Items listed in a dataset
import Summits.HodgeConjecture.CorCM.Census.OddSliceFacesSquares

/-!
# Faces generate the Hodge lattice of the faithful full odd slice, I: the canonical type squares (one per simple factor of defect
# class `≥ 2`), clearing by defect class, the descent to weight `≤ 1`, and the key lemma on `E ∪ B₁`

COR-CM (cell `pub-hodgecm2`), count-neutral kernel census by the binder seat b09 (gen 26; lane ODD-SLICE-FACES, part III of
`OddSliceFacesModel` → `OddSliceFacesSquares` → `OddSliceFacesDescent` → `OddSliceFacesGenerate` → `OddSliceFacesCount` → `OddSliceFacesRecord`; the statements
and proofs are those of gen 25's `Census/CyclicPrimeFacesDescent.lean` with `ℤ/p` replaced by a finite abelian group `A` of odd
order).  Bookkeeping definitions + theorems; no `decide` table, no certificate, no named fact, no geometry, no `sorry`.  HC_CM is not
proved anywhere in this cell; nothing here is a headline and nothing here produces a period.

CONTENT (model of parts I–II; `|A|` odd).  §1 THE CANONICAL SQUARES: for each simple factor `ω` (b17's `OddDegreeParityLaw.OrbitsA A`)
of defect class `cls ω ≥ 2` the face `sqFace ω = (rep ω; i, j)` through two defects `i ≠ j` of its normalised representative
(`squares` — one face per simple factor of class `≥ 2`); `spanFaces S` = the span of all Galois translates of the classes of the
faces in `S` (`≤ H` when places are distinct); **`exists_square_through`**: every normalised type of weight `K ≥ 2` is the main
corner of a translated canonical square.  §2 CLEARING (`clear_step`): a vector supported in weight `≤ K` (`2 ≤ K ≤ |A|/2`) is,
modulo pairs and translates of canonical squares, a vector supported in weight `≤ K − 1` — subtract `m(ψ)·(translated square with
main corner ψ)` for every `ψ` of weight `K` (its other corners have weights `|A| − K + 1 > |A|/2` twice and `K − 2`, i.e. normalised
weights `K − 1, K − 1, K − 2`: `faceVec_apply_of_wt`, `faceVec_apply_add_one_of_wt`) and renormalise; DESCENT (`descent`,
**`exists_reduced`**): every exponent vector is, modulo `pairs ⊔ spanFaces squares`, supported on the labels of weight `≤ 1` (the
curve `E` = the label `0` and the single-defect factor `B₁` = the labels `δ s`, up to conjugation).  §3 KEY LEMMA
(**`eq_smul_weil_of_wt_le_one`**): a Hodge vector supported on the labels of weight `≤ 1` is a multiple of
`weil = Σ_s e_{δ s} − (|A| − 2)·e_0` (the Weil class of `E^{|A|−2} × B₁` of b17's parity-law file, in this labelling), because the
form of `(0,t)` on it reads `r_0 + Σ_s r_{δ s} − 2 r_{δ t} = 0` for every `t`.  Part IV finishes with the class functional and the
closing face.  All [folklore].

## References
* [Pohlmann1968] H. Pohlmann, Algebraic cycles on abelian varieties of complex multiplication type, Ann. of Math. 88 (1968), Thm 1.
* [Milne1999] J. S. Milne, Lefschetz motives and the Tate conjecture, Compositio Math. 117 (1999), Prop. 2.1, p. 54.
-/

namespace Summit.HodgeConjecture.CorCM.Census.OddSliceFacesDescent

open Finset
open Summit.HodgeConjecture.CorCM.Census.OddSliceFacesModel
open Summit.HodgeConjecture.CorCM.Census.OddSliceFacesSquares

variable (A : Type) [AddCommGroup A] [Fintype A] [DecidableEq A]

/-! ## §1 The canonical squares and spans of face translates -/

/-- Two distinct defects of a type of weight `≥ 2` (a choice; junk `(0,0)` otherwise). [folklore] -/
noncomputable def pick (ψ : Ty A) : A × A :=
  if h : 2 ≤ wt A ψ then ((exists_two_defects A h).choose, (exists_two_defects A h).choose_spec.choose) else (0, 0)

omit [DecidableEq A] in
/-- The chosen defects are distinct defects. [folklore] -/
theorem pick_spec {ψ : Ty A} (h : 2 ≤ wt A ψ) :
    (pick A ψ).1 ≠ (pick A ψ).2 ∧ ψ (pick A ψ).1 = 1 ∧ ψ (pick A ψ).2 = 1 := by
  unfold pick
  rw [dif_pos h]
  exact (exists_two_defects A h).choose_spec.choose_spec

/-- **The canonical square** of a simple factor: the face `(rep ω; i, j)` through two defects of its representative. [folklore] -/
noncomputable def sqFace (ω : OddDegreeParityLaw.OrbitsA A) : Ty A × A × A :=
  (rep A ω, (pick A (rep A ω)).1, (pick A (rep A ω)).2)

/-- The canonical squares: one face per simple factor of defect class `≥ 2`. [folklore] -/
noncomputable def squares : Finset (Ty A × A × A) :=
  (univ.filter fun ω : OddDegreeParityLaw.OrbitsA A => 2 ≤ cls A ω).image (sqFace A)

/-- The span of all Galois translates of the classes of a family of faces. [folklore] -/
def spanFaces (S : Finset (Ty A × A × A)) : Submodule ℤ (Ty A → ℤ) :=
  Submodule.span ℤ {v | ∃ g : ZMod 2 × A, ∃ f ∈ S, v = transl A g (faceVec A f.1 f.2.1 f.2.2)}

---

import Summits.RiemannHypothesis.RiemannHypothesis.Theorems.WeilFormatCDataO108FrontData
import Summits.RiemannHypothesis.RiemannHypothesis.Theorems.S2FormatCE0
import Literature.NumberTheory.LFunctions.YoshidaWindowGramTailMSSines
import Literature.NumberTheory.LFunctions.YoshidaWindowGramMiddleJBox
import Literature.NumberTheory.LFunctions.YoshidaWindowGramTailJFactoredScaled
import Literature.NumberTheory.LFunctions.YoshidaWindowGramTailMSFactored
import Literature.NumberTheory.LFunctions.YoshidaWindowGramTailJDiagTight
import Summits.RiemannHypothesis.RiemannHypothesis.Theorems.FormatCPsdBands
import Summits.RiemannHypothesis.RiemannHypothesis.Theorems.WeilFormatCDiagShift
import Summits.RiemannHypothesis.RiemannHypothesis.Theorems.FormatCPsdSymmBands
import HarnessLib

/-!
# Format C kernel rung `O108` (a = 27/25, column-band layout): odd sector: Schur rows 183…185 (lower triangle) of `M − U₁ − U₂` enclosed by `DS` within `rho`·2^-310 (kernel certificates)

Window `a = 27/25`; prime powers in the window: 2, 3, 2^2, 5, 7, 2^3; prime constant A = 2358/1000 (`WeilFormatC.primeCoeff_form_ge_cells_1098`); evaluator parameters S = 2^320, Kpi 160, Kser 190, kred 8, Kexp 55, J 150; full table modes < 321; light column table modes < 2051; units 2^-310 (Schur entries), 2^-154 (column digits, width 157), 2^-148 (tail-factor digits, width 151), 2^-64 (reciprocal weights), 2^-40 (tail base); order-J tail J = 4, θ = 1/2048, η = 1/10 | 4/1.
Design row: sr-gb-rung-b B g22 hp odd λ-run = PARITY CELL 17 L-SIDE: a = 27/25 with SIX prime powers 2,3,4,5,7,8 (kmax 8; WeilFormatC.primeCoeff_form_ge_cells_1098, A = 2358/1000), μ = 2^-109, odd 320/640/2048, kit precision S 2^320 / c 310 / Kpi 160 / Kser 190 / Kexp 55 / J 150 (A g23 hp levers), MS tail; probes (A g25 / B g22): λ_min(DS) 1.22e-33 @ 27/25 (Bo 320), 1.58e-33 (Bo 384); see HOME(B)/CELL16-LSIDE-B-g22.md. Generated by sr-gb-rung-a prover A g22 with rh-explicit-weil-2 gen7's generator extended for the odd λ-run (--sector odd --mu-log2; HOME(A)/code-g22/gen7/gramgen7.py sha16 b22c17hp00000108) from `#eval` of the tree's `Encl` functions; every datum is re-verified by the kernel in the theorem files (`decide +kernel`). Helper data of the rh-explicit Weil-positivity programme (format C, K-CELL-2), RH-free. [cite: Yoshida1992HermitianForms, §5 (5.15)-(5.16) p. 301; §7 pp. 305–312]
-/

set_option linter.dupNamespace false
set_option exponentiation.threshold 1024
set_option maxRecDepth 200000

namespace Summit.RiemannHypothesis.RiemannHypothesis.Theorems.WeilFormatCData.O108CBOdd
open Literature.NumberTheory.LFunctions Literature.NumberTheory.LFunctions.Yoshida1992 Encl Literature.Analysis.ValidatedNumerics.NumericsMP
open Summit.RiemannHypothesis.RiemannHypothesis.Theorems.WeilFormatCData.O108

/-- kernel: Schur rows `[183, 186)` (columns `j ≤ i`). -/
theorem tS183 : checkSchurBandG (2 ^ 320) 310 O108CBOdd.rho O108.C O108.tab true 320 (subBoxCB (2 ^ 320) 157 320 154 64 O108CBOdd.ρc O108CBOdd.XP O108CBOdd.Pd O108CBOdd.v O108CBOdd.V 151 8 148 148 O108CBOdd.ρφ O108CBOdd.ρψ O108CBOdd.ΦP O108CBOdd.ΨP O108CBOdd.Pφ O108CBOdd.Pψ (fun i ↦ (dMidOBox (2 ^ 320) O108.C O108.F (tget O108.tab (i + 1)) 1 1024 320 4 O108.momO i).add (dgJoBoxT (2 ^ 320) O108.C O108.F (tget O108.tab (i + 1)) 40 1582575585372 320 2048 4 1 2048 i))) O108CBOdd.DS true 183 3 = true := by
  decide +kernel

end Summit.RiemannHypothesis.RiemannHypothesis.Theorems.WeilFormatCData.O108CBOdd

- **What is expected**:
What you give back must be the stretch above, starting at the line with "set_option maxRecDepth 200000" and ending at the line with "kernel: Schur rows", copied exactly.

- **Your response**:
set_option maxRecDepth 200000

namespace Summit.RiemannHypothesis.RiemannHypothesis.Theorems.WeilFormatCData.O108CBOdd
open Literature.NumberTheory.LFunctions Literature.NumberTheory.LFunctions.Yoshida1992 Encl Literature.Analysis.ValidatedNumerics.NumericsMP
open Summit.RiemannHypothesis.RiemannHypothesis.Theorems.WeilFormatCData.O108

/-- kernel: Schur rows `[183, 186)` (columns `j ≤ i`). -/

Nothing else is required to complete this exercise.